On the opposite end of the spectrum, most people are happy when games that mimic reality.  We might not want billboards in strange places, we’re fine with the fake-company parody advertising in Grand Theft Auto.  Any ad that is as realistic as possible, even though it mentions no real company, makes Grand Theft Auto feel more real.

However, my reservations are on people who argue “I’m fine with in game advertising, you can put pepsi in a pepsi machine because it promotes realism.”  My argument is that it isn’t real.  Unlike the manufactured advertisements in real life ™, the advertisements in games promote only the brand of the advertiser.  I’m only fine with pepsi machines in my sandbox GTA-esque game, as long as across the street I might find a coke machine.

Advertising doesn’t promotes realism in games, because there is only one advertiser.  It is void of product differentiation; advertising tries to convince you that there are no other products.  Yet those who want advertising in games want it because it makes the game feel more like reality.

Without competing advertisements, there is no realism.  It is eerie, and gives the user a feeling of being cheap.

Therefore, I argue in-game advertisements are fine, but in-game advertising is not immersive.  It can never be immersive by definition.

This ultrakill brought to you by MOUNTAIN DEW.. YEAH

The Feasibility of Competition

Monday, July 28th, 2008

What inspires a David to fight a Goliath?  Cuil is a search engine created by those who know how to make search engines.  These same people contributed to the being they’re now trying to surpass with merely brute force.  It seems Cuil’s strategy is trying to beat Google at the thing it does best.  You would think that it would make them experts at knowing the Achilles heel of the great search engine.  Even if they were able to find a potential weakness, would it be something google could not find in itself; in doing so, fixing itself?

This leads me to wonder: what markets are left from the pre-web 1.0 world?  Is web 2.0 a spawning of new interactive web applications, or is it merely a new version number on companies who have long stood the test of time?  Any web application that stands the test of time on their idea alone will soon be replaced by an iGoogle version, whether it be calendars or otherwise.

… “We’re gonna revolutionize the calendar industry.” …. Uh?

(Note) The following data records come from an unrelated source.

/-- **In-class ceiling inequality `(C2)`.**  For normalised real class data at level `j ≥ 3`
(`n₁, n₃, n₄, n₅ ≥ 0`, `n₁ + n₄ + n₅ = 2`, defect inequalities `(Y*)`, `(X*)`) in the
regime `t ≥ 1/2` (i.e. `(j+1) n₃ + n₅ ≤ 2 j n₁`), the saturating pair
`t = j n₁ / ((j+1) n₃ + n₅)`, `r = ((j+1)(2^(j+1) − n₃) + n₁ + n₄)/((j+1) n₃ + n₅)` satisfies
`(1 − t) · log r ≥ c₂ − 320/(j+1)` with `c₂ = (5 log(5/4) + 3 log 2)/3 = log θ_c`.
The constant `320` is absolute and not optimised.  Proof: `1 − t = M/D`, `log r ≥ log(2^j) − log(D/(j+1))`,
the defect inequality `(Y*)` transfers the mass `M` to the entropy side up to a bounded correction, and
the asymptotic `core` inequality supplies `c₂`. [cite: CoppersmithWinograd1990, §8]
[cite: AlmanDuanVassilevskaWilliamsXuXuZhou2025, §3.4] -/
theorem ceiling_ineq (j : ℕ) (hj : 3 ≤ j) {n₁ n₃ n₄ n₅ : ℝ} (h₁ : 0 ≤ n₁) (h₃ : 0 ≤ n₃)
    (h₄ : 0 ≤ n₄) (h₅ : 0 ≤ n₅) (hz : n₁ + n₄ + n₅ = 2)
    (hY : (n₃ + n₅ + 1) * Real.log (n₃ + n₅ + 1) + n₄ * Real.log n₄ - 2 * Real.log 2 ≤
      (n₃ - n₁) * (((j : ℝ) + 1) * Real.log 2 + 1))
    (hX : (n₁ + n₃) * Real.log (n₁ + n₃) + n₅ * Real.log n₅ - 2 * Real.log 2 ≤
      (n₃ - n₄ - 1) * (((j : ℝ) + 1) * Real.log 2 + 1))
    (ht : ((j : ℝ) + 1) * n₃ + n₅ ≤ 2 * (j : ℝ) * n₁) :
    (5 * Real.log (5 / 4) + 3 * Real.log 2) / 3 - 320 / ((j : ℝ) + 1) ≤
      (1 - (j : ℝ) * n₁ / (((j : ℝ) + 1) * n₃ + n₅)) *
        Real.log ((((j : ℝ) + 1) * ((2 : ℝ) ^ (j + 1) - n₃) + n₁ + n₄) /
          (((j : ℝ) + 1) * n₃ + n₅)) := by
  have hj1 : 1 ≤ j := le_trans (by norm_num) hj
  have hM := mass_lower j hj1 h₁ h₃ h₄ h₅ hz hY hX
  have hl := Real.log_two_gt_d9
  have hl' := Real.log_two_lt_d9
  set ℓ : ℝ := Real.log 2 with hℓdef
  set J : ℝ := (j : ℝ) + 1 with hJdef
  set B : ℝ := (2 : ℝ) ^ (j + 1) with hBdef
  have hBlog : Real.log B = J * ℓ := by
    rw [hBdef, Real.log_pow]; push_cast; rw [hJdef, hℓdef]
  have hB16 : (16 : ℝ) ≤ B := by
    rw [hBdef]
    calc (16 : ℝ) = 2 ^ 4 := by norm_num
      _ ≤ 2 ^ (j + 1) := pow_le_pow_right₀ (by norm_num) (by omega)
  have hj3 : (3 : ℝ) ≤ j := by exact_mod_cast hj
  have hJ4 : 4 ≤ J := by rw [hJdef]; linarith only [hj3]
  have hjJ : (j : ℝ) = J - 1 := by rw [hJdef]; ring
  clear_value ℓ J B
  have hm0 : 0 ≤ Real.log (5 / 4) := Real.log_nonneg (by norm_num)
  have hm1 : Real.log (5 / 4) ≤ 1 / 4 := by
    have := Real.log_le_sub_one_of_pos (show (0 : ℝ) < 5 / 4 by norm_num); linarith only [this]
  have hJ0 : 0 < J := by linarith only [hJ4]
  have hB0 : 0 < B := by linarith only [hB16]
  have hJℓ : 4 * ℓ ≤ J * ℓ := mul_le_mul_of_nonneg_right hJ4 (by linarith only [hl])
  have hJℓ' : J * 0.6931471803 ≤ J * ℓ := mul_le_mul_of_nonneg_left hl.le hJ0.le
  have hL1 : 0 < J * ℓ + 1 := by linarith only [hJℓ', hJ4]
  -- linearised defect inequalities
  have ta := mul_log_tangent one_pos (show 0 ≤ n₃ + n₅ + 1 by linarith only [h₃, h₅])
  rw [Real.log_one, mul_zero, zero_add, zero_add, one_mul] at ta
  have e4 := mul_log_ge_neg h₄
  have e13 := mul_log_ge_neg (show 0 ≤ n₁ + n₃ by linarith only [h₁, h₃])
  have e5 := mul_log_ge_neg h₅
  have Y' : n₃ + n₅ - 3 / 8 - 2 * ℓ ≤ (n₃ - n₁) * (J * ℓ + 1) := by linarith only [hY, ta, e4]
  have X' : (n₄ + 1) * (J * ℓ + 1) - 3 / 4 - 2 * ℓ ≤ n₃ * (J * ℓ + 1) := by
    linarith only [hX, e13, e5]
  have p4 : 0 ≤ n₄ * (J * ℓ + 1) := mul_nonneg h₄ hL1.le
  -- a priori bounds in the regime
  have hn3l : 43 / 100 ≤ n₃ := by
    rcases le_or_gt 1 n₃ with h | h
    · linarith only [h]
    · have q1 : (1 - n₃) * (4 * ℓ + 1) ≤ (1 - n₃) * (J * ℓ + 1) :=
        mul_le_mul_of_nonneg_left (by linarith only [hJℓ]) (by linarith only [h])
      have q2 : (1 - n₃) * (37724 / 10000) ≤ (1 - n₃) * (4 * ℓ + 1) :=
        mul_le_mul_of_nonneg_left (by linarith only [hl]) (by linarith only [h])
      linarith only [q1, q2, X', p4, hl', h]
  have hn3u' : J * n₃ ≤ J * (2 * n₁) := by
    rw [hjJ] at ht; linarith only [ht, h₁, h₅]
  have hn3u : n₃ ≤ 2 * n₁ := le_of_mul_le_mul_left hn3u' hJ0
  have ha5 : n₃ + n₅ + 1 ≤ 5 := by linarith only [hn3u, hz, h₄, h₅]
  have hDl : 43 / 100 * J ≤ J * n₃ + n₅ := by
    have := mul_le_mul_of_nonneg_left hn3l hJ0.le; linarith only [this, h₅]
  have hD0 : 0 < J * n₃ + n₅ := by linarith only [hDl, hJ4]
  have hDu : J * n₃ + n₅ ≤ 4 * J := by
    have q1 : 0 ≤ J * n₄ := mul_nonneg hJ0.le h₄
    have q2 : 0 ≤ J * n₅ := mul_nonneg hJ0.le h₅
    have q3 : J * (2 * n₁) = 4 * J - 2 * (J * n₄) - 2 * (J * n₅) := by
      rw [show 2 * n₁ = 4 - 2 * n₄ - 2 * n₅ by linarith only [hz]]; ring
    have q4 : n₅ ≤ J * n₅ := le_mul_of_one_le_left h₅ (by linarith only [hJ4])
    linarith only [hn3u', q1, q2, q3, q4]
  set D : ℝ := J * n₃ + n₅ with hDdef
  clear_value D
  have hDne : D ≠ 0 := hD0.ne'
  set ρ : ℝ := D / J with hρdef
  clear_value ρ
  have hρ0 : 0 < ρ := by rw [hρdef]; exact div_pos hD0 hJ0
  have hρl : 43 / 100 ≤ ρ := by rw [hρdef, le_div_iff₀ hJ0]; linarith only [hDl]
  have hρu : ρ ≤ 4 := by rw [hρdef, div_le_iff₀ hJ0]; linarith only [hDu]
  have hlogρ : Real.log ρ ≤ 2 := log_le_two hρ0 hρu
  have hlogρl : -(133 / 100) ≤ Real.log ρ := by
    have i1 := Real.one_sub_inv_le_log_of_pos hρ0
    have i2 : ρ⁻¹ ≤ 1 / (43 / 100) := by
      rw [inv_eq_one_div]; exact one_div_le_one_div_of_le (by norm_num) hρl
    linarith only [i1, i2]
  set σ : ℝ := 1 + ℓ + Real.log ρ with hσdef
  set P : ℝ := J * ℓ + 1 - σ with hPdef
  clear_value σ P
  have hσ0 : 0 ≤ σ := by linarith only [hσdef, hl, hlogρl]
  have hσu : σ ≤ 37 / 10 := by linarith only [hσdef, hl', hlogρ]
  have hP0 : 0 < P := by linarith only [hPdef, hσdef, hJℓ, hl, hlogρ]
  -- mass and `1 - t`
  set M : ℝ := J * (n₃ - n₁) + n₁ + n₅ with hMdef
  clear_value M
  have hM0 : 0 ≤ M := by linarith only [hM]
  have e1t : 1 - (j : ℝ) * n₁ / D = M / D := by
    rw [eq_div_iff hDne, sub_mul, div_mul_cancel₀ _ hDne, hjJ, hMdef, hDdef]; ring
  -- log r ≥ P
  have hNr : J * B / 2 ≤ J * (B - n₃) + n₁ + n₄ := by
    have := mul_nonneg hJ0.le (show 0 ≤ B / 2 - n₃ by linarith only [hB16, hn3u, hz, h₄, h₅])
    linarith only [this, h₁, h₄]
  have hJB2 : 0 < J * B / 2 := div_pos (mul_pos hJ0 hB0) two_pos
  have hNr0 : 0 < J * (B - n₃) + n₁ + n₄ := by linarith only [hNr, hJB2]
  have hlogr : P ≤ Real.log ((J * (B - n₃) + n₁ + n₄) / D) := by
    have e : Real.log (J * B / 2 / D) = P := by
      rw [hPdef, hσdef, hρdef, Real.log_div hJB2.ne' hDne,
        Real.log_div (mul_pos hJ0 hB0).ne' (by norm_num), Real.log_mul hJ0.ne' hB0.ne', hBlog,
        Real.log_div hDne hJ0.ne', ← hℓdef]
      ring
    rw [← e]
    exact Real.log_le_log (div_pos hJB2 hD0) (div_le_div_of_nonneg_right hNr hD0.le)
  -- the core estimate: c₂ D - 136 ≤ M * P
  set Ψ : ℝ := (n₃ + n₅ + 1) * Real.log (n₃ + n₅ + 1) + n₄ * Real.log n₄ - 2 * ℓ with hΨdef
  set ε : ℝ := (3 / 4 + 2 * ℓ) / (J * ℓ + 1) with hεdef
  clear_value Ψ ε
  have hε0 : 0 ≤ ε := by rw [hεdef]; exact div_nonneg (by linarith only [hl]) hL1.le
  have hA : n₁ ≤ n₃ + ε := by
    rw [hεdef, ← sub_le_iff_le_add', le_div_iff₀ hL1]; linarith only [Y', h₃, h₅, hl]
  have hB' : n₄ + 1 ≤ n₃ + ε := by
    rw [hεdef, ← sub_le_iff_le_add', le_div_iff₀ hL1]; linarith only [X']
  have hcore := core h₃ h₄ h₅ hε0 hz hA hB'
  have hJε : J * ε ≤ 309 / 100 := by
    rw [hεdef, ← mul_div_assoc, div_le_iff₀ hL1]; linarith only [hJℓ', hJ0]
  set c₂ : ℝ := (5 * Real.log (5 / 4) + 3 * ℓ) / 3 with hc₂def
  clear_value c₂
  have hc₂u : c₂ ≤ 111 / 100 := by rw [hc₂def]; linarith only [hm1, hl']
  have hc₂0 : 0 ≤ c₂ := by rw [hc₂def]; linarith only [hm0, hl]
  rw [← hℓdef, ← hc₂def] at hcore
  set W : ℝ := J * Ψ + (n₁ + n₅) * (J * ℓ + 1) with hWdef
  clear_value W
  have hW : c₂ * D - 11 / 2 ≤ W := by
    have h0 : c₂ * n₃ ≤ Ψ + (n₁ + n₅) * ℓ + ε := by linarith only [hcore, hΨdef]
    have h1 : J * (c₂ * n₃) ≤ J * (Ψ + (n₁ + n₅) * ℓ + ε) := mul_le_mul_of_nonneg_left h0 hJ0.le
    have h2 : c₂ * n₅ ≤ 111 / 100 * 2 :=
      mul_le_mul hc₂u (by linarith only [hz, h₁, h₄]) h₅ (by norm_num)
    have eD : c₂ * D = J * (c₂ * n₃) + c₂ * n₅ := by rw [hDdef]; ring
    linarith only [hWdef, h1, h2, h₁, h₅, eD, hJε]
  -- correction term
  have hΨl : 0 ≤ Ψ + 3 / 8 + 2 * ℓ := by linarith only [hΨdef, ta, e4, h₃, h₅]
  have hΨu : Ψ + 3 / 8 + 2 * ℓ ≤ 112 / 5 := by
    have f1 := mul_log_le (show 0 ≤ n₃ + n₅ + 1 by linarith only [h₃, h₅])
    have f2 := mul_log_le h₄
    have g1 := mul_nonneg (show 0 ≤ 5 - (n₃ + n₅ + 1) by linarith only [ha5])
      (show 0 ≤ n₃ + n₅ + 1 + 4 by linarith only [h₃, h₅])
    have g2 := mul_nonneg (show 0 ≤ 2 - n₄ by linarith only [hz, h₁, h₅])
      (show 0 ≤ n₄ + 1 by linarith only [h₄])
    linarith only [hΨdef, f1, f2, g1, g2]
  set W' : ℝ := J * (Ψ + 3 / 8 + 2 * ℓ) + (n₁ + n₅) * (J * ℓ + 1) with hW'def
  clear_value W'
  have hW'0 : 0 ≤ W' := by
    have := add_nonneg (mul_nonneg hJ0.le hΨl)
      (mul_nonneg (show 0 ≤ n₁ + n₅ by linarith only [h₁, h₅]) hL1.le)
    linarith only [hW'def, this]
  have hcorr : W' * σ ≤ 130 * (J * ℓ + 1) := by
    have c1 : W' * σ ≤ W' * (37 / 10) := mul_le_mul_of_nonneg_left hσu hW'0
    have c2 : W' ≤ J * (112 / 5) + 2 * (J * ℓ + 1) := by
      have d1 := mul_le_mul_of_nonneg_left hΨu hJ0.le
      have d2 : (n₁ + n₅) * (J * ℓ + 1) ≤ 2 * (J * ℓ + 1) :=
        mul_le_mul_of_nonneg_right (by linarith only [hz, h₄]) hL1.le
      linarith only [hW'def, d1, d2]
    linarith only [c1, c2, hJℓ', hJ0]
  have hMP1 : (J * ℓ + 1) * W - W' * σ ≤ (J * ℓ + 1) * (M * P) := by
    have p1 : 0 ≤ J * ((n₃ - n₁) * (J * ℓ + 1) - Ψ) * P :=
      mul_nonneg (mul_nonneg hJ0.le (by linarith only [hY])) hP0.le
    have p2 : 0 ≤ J * (3 / 8 + 2 * ℓ) * σ :=
      mul_nonneg (mul_nonneg hJ0.le (by linarith only [hl])) hσ0
    have e : (J * ℓ + 1) * (M * P) - ((J * ℓ + 1) * W - W' * σ) =
        J * ((n₃ - n₁) * (J * ℓ + 1) - Ψ) * P + J * (3 / 8 + 2 * ℓ) * σ := by
      rw [hMdef, hWdef, hW'def, hPdef]; ring
    linarith only [e, p1, p2]
  have hMP : c₂ * D - 136 ≤ M * P := by
    have q := mul_le_mul_of_nonneg_left hW hL1.le
    have : (J * ℓ + 1) * (c₂ * D - 136) ≤ (J * ℓ + 1) * (M * P) := by
      linarith only [q, hMP1, hcorr, hL1]
    exact le_of_mul_le_mul_left this hL1
  -- assemble
  have hK : 136 / D ≤ 320 / J := by
    rw [div_le_div_iff₀ hD0 hJ0]; linarith only [hDl, hJ4]
  calc c₂ - 320 / J ≤ c₂ - 136 / D := by linarith only [hK]
    _ = (c₂ * D - 136) / D := by field_simp
    _ ≤ (M * P) / D := div_le_div_of_nonneg_right hMP hD0.le
    _ = (M / D) * P := by ring
    _ ≤ (M / D) * Real.log ((J * (B - n₃) + n₁ + n₄) / D) :=
        mul_le_mul_of_nonneg_left hlogr (div_nonneg hM0 hD0.le)
    _ = _ := by rw [e1t]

Open Source City Assistance

Monday, July 21st, 2008

So I’m sick of the mbta website.  It’s unwieldy.  The problem with google’s T schedule service is that I want to find the fastest point in a radial location to another radial location, but it only allows searches for point to point traversal.  With too-exact searches I produce inaccurate results because unlike google maps, I’m not trying to figure out how to get from Cambridge to a specific building at a university, I just want the fastest path to an area around the university.  There are a lot of areas that cannot be pathed because they are not technically roads.

I had a few MBTA results which were different based on whether I wrote Harvard Station, or selected Havard Station from a dropdown.  This was because it was comparing the Harvard Bus Entrance versus the subway entrance.  To you or I, the distance was only 1 minute, but the pathing engine had a difficult time moving out of the bus station and into the subway station part.

I propose that these sorts of websites should be work done by open source and research communities.  What better use of budding computer scientist graduates than to have them improve the pathing engine for the public transportation website.  The great thing about this idea is that other cities could benefit from such open source material.  Once we solve the “transportation scheduling” problem, we no longer need to resolve it.  I am certain there are other areas where open source could merge with the government.

Unrelated Link: Class Math (Posting all my comics from last issue of the northeastern Times New Roman, this is 3 of 6)

.Me!

Thursday, July 17th, 2008

.ME was just added as a toplevel domain name, direct from Montenegro for the price of $20 dollars a year.  This, not without some problems.  Thunderdo.me, Threeso.me, and even Peanutbutterjellyti.me are all taken!  Almost every obscure word that ends in ME.  I wanted Morphe.me for irony’s sake.

I wonder what web 2.0 companies will rise out of this.  Web 2.0 companies seem to naturally follow chic domain names.  It’s hard to imagine visiting delicious.com versus del.icio.us for bookmark sharing. (although del.icio.us now seems to own delicio.us and delicious.com)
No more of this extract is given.